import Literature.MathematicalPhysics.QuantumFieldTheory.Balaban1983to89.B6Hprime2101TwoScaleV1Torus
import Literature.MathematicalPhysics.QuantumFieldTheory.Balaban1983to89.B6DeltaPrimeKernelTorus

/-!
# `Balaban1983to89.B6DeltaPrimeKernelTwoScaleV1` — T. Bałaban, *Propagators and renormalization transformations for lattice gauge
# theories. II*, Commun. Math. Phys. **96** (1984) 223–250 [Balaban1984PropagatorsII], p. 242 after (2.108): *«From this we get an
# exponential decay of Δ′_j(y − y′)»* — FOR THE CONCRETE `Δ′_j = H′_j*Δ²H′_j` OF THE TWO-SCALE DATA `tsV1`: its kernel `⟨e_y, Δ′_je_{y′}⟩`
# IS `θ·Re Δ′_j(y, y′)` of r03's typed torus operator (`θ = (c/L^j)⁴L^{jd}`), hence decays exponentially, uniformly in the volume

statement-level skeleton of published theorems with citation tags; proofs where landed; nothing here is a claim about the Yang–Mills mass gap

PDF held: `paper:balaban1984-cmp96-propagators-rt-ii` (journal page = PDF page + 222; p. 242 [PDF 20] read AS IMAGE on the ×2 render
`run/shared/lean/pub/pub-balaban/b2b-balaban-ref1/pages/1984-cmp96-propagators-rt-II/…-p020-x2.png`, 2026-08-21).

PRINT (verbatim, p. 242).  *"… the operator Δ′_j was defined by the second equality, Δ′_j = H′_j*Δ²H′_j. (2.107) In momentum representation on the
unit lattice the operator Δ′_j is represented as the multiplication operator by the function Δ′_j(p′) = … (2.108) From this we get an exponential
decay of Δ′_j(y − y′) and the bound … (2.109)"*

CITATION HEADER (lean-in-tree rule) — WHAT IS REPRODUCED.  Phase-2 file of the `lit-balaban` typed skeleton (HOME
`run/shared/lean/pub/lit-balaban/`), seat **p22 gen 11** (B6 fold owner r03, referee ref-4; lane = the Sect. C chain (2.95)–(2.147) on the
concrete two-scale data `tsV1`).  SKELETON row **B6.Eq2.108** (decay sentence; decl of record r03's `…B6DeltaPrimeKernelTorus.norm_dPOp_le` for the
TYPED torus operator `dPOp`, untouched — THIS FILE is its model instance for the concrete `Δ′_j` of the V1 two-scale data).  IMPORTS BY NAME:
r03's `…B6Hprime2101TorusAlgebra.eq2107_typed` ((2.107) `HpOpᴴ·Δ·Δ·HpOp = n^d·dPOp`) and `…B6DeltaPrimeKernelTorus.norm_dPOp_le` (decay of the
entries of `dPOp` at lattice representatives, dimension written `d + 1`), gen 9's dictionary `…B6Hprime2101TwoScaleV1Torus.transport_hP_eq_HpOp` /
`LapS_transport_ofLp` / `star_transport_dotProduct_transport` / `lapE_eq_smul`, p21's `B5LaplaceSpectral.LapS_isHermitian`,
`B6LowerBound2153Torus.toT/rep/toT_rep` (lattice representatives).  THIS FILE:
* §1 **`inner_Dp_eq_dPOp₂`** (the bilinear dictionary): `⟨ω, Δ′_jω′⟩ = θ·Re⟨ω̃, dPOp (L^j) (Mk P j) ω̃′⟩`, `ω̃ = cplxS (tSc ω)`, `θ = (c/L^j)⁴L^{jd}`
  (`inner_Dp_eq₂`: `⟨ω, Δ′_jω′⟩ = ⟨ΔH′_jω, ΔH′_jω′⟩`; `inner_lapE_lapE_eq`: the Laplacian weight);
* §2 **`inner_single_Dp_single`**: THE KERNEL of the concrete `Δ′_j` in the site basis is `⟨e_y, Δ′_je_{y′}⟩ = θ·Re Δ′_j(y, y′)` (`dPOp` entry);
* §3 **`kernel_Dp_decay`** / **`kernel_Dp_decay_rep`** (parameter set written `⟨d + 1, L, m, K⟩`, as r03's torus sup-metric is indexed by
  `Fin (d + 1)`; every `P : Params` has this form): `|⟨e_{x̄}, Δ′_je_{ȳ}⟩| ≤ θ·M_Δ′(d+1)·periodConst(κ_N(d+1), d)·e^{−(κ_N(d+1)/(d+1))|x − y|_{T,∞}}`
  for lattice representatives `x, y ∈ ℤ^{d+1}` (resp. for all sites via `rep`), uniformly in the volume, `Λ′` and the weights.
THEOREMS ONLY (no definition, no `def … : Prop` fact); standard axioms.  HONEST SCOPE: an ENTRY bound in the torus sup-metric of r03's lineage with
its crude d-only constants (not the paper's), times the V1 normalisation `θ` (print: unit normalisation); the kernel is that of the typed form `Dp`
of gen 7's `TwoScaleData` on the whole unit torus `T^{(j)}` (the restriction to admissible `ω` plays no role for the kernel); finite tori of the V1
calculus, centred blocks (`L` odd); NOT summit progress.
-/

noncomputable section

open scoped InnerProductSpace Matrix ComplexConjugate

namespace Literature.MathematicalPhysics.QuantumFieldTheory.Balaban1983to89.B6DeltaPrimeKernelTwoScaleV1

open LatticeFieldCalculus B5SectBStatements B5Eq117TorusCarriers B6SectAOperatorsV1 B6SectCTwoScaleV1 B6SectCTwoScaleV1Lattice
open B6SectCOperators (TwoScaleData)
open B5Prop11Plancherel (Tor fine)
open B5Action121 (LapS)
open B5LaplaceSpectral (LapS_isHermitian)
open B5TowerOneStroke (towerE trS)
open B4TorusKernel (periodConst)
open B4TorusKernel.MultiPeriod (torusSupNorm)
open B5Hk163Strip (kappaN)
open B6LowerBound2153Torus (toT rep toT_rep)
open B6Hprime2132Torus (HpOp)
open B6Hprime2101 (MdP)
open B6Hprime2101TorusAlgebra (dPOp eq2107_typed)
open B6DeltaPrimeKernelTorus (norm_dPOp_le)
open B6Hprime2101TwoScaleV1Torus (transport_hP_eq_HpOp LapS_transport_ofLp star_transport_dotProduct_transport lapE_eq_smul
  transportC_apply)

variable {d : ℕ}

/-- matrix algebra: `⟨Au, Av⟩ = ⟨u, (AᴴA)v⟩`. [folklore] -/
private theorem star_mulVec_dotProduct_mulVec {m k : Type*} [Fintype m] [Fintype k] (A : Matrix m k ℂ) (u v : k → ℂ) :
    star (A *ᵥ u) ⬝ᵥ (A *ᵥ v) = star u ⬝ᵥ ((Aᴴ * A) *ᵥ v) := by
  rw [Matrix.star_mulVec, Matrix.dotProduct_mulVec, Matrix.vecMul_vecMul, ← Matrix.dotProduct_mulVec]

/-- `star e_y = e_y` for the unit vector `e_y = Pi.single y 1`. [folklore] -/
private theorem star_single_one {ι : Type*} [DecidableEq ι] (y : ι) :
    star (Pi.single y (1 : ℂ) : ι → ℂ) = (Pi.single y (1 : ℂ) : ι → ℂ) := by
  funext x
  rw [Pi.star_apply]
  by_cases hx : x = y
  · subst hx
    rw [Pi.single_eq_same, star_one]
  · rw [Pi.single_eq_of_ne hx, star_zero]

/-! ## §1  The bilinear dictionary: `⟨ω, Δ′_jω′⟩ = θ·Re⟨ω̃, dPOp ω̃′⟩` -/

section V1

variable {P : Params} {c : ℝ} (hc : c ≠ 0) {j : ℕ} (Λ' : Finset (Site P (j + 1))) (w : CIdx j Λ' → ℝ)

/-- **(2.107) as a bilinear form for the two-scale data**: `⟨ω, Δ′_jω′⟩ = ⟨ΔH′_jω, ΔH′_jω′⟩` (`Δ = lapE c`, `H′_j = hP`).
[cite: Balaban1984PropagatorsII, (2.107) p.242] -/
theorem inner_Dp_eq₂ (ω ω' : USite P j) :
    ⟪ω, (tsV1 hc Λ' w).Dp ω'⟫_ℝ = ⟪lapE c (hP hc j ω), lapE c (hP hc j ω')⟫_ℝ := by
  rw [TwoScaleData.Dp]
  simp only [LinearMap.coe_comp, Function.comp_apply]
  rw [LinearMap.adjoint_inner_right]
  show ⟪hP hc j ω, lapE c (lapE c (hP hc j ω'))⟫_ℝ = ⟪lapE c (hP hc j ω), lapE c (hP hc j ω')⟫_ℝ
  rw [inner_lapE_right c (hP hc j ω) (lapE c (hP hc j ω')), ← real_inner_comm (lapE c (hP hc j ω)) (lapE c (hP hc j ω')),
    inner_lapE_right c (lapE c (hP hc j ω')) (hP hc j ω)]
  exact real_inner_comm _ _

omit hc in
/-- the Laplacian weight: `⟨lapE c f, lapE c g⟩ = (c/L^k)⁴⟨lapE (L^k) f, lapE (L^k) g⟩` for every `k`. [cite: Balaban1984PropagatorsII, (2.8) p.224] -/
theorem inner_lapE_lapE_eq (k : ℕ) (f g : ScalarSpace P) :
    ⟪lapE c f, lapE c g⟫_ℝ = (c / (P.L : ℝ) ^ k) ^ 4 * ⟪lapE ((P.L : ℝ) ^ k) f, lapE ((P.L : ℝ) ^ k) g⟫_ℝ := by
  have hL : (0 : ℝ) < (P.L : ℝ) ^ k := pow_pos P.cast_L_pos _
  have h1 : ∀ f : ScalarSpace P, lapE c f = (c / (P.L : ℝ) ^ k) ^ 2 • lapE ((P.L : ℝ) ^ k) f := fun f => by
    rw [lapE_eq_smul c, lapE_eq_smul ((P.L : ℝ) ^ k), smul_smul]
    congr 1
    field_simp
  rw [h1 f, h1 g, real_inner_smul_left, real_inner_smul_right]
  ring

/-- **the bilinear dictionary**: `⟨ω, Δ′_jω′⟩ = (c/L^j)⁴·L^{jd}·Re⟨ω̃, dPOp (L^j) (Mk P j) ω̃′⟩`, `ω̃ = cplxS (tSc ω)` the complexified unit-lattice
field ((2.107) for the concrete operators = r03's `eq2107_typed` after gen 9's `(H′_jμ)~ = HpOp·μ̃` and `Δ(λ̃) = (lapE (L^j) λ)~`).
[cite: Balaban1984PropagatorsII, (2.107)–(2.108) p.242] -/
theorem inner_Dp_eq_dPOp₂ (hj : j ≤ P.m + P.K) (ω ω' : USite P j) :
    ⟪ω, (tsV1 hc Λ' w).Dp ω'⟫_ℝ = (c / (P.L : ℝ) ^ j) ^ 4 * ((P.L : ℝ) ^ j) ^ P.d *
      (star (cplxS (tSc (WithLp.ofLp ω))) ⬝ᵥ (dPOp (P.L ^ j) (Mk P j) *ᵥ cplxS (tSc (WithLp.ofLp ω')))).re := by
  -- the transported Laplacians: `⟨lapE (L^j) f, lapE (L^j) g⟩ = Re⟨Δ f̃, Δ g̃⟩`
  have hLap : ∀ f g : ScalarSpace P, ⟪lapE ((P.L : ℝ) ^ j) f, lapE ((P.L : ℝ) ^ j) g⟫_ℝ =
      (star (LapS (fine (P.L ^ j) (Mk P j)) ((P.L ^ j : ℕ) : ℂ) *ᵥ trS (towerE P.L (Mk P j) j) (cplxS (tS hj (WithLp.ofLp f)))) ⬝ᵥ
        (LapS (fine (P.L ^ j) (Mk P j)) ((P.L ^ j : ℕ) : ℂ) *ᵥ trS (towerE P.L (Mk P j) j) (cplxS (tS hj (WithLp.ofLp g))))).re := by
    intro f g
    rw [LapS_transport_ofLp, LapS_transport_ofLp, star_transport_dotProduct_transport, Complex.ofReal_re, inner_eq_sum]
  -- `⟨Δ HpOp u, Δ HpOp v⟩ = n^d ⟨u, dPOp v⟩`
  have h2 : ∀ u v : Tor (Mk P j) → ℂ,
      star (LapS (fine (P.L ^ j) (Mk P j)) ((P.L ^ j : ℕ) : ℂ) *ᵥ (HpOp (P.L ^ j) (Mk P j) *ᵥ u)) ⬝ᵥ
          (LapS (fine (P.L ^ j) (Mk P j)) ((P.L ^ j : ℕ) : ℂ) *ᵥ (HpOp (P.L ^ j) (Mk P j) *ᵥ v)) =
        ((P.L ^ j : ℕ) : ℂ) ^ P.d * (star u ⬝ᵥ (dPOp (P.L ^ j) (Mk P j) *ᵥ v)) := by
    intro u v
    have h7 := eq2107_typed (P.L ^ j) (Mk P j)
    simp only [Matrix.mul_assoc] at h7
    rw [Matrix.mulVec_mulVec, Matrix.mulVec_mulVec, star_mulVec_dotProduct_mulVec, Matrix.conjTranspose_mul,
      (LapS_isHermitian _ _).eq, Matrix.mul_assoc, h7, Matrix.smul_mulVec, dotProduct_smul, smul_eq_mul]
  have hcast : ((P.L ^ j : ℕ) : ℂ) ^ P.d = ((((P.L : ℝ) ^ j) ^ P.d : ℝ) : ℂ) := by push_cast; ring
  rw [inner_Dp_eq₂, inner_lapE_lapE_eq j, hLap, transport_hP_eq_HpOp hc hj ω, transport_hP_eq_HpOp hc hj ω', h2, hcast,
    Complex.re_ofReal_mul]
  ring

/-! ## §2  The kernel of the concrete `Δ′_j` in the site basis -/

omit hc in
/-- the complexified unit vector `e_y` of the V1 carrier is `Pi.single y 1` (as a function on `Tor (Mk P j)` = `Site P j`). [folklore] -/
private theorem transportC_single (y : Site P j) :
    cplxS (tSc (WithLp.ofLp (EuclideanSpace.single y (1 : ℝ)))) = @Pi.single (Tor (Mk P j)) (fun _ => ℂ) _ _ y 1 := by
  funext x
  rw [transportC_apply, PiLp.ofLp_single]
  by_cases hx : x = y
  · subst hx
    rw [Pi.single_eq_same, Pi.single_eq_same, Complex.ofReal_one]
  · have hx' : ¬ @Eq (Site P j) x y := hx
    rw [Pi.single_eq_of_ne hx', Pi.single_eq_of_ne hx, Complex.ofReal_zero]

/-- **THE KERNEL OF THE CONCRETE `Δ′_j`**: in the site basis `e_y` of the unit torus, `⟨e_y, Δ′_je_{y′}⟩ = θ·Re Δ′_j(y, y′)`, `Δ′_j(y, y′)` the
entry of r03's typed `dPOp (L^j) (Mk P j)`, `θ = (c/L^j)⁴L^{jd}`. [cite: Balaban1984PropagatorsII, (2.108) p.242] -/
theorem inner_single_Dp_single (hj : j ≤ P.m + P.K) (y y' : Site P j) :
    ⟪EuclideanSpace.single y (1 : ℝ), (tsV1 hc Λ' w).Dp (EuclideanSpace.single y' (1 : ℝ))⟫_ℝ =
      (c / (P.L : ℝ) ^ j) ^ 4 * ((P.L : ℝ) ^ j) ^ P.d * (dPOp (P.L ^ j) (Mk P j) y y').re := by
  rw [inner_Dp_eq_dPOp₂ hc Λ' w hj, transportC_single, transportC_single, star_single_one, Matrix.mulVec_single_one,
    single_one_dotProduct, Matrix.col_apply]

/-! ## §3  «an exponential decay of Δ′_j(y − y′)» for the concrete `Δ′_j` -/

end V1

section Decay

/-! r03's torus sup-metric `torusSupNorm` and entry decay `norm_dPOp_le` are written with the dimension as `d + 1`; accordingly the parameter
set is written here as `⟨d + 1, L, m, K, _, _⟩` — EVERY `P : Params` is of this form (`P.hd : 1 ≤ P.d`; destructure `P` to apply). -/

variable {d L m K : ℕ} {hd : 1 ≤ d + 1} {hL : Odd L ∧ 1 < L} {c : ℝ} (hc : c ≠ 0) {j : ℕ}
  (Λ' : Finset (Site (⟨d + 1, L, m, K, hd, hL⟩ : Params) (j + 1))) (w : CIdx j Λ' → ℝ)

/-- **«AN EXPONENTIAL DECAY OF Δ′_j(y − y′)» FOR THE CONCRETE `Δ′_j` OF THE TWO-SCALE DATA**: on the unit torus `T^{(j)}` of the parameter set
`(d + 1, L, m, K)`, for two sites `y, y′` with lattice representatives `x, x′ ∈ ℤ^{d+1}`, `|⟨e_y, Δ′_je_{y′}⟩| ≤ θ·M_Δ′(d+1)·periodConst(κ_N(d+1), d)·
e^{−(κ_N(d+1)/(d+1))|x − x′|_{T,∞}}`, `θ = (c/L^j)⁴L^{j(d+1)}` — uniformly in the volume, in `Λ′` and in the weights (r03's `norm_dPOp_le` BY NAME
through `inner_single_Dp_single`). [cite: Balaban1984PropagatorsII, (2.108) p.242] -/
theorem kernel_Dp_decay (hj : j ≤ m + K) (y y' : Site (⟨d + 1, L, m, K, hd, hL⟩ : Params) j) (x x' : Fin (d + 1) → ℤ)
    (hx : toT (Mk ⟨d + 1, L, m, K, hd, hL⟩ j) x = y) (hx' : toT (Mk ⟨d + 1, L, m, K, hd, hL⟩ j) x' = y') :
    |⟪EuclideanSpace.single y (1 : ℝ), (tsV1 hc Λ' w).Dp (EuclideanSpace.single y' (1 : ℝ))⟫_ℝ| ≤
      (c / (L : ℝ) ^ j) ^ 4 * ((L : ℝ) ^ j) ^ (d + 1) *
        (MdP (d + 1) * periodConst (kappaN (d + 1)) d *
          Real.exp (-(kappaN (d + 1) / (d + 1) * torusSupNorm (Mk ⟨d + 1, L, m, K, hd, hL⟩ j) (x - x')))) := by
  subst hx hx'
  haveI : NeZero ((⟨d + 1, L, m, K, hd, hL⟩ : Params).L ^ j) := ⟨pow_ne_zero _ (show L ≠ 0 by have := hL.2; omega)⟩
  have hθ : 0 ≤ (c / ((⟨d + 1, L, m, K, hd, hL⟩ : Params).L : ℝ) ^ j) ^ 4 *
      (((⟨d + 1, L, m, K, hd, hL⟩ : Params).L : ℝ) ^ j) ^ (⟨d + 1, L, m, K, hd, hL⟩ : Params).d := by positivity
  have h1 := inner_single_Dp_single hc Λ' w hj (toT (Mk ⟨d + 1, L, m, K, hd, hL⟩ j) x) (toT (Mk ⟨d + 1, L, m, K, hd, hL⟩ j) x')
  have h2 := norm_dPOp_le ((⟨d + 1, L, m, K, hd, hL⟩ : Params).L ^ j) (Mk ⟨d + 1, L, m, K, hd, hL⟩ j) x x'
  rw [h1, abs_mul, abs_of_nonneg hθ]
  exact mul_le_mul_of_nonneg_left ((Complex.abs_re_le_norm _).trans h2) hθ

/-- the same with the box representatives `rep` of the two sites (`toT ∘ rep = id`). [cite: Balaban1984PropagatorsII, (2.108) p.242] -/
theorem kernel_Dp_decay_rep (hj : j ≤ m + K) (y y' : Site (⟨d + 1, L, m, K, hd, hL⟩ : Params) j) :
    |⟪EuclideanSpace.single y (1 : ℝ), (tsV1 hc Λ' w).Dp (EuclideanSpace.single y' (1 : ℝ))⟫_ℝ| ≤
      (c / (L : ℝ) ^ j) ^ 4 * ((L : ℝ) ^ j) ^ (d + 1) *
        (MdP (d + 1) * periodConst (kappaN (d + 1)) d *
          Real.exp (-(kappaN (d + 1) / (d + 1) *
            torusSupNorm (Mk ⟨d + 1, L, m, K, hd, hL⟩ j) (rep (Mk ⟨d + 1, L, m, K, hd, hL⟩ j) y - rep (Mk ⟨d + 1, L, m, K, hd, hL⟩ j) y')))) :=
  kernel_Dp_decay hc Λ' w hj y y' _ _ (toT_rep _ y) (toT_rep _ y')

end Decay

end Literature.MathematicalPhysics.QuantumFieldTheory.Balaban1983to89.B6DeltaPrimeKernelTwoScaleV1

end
- - - - -
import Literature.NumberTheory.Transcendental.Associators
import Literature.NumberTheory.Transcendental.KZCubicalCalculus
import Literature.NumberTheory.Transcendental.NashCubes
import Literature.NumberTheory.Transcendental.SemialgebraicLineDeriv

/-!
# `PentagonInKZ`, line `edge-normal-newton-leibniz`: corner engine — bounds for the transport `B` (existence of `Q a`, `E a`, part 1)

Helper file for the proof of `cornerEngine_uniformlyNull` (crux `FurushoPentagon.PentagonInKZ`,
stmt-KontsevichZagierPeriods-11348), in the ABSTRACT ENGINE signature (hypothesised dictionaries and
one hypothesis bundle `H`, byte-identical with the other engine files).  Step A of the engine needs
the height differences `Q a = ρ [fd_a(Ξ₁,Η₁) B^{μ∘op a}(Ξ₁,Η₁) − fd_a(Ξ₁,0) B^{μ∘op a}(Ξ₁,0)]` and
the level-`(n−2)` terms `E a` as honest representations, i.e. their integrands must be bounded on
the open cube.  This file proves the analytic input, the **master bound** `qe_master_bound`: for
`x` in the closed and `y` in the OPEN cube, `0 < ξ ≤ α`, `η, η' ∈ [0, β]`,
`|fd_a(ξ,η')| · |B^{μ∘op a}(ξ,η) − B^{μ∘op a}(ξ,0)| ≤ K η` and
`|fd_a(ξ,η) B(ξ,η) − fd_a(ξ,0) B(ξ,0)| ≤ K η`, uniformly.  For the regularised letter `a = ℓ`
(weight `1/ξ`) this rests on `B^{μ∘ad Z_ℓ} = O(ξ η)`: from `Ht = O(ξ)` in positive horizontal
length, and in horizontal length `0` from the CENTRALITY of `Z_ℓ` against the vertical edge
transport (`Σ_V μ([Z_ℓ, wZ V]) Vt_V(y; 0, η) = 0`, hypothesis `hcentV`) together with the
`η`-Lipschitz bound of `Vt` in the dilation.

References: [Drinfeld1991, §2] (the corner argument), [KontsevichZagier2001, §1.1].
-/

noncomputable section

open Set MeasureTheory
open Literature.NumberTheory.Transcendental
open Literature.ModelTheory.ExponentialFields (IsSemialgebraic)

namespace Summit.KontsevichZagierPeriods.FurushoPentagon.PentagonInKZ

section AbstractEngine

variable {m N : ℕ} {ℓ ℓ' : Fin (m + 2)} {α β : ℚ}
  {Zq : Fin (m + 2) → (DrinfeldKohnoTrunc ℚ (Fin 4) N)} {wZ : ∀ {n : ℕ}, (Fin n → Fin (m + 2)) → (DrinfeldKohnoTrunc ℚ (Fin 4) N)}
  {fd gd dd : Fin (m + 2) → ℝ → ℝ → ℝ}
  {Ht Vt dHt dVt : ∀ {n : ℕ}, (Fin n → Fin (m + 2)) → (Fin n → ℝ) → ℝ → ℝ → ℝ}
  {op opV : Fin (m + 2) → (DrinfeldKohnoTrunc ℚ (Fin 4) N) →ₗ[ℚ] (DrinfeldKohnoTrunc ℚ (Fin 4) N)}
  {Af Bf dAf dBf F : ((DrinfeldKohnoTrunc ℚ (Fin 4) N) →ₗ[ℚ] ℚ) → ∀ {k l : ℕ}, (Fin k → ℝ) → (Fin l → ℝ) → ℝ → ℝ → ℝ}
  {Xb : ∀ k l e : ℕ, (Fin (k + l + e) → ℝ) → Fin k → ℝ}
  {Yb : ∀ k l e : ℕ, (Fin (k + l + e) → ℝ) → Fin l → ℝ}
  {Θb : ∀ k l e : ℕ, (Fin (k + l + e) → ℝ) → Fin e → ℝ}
- - - - -
In the entries above, locate every line with the word "TwoScaleData" and copy it.

of gen 7's `TwoScaleData` on the whole unit torus `T^{(j)}` (the restriction to admissible `ω` plays no role for the kernel); finite tori of the V1
open B6SectCOperators (TwoScaleData)
  rw [TwoScaleData.Dp]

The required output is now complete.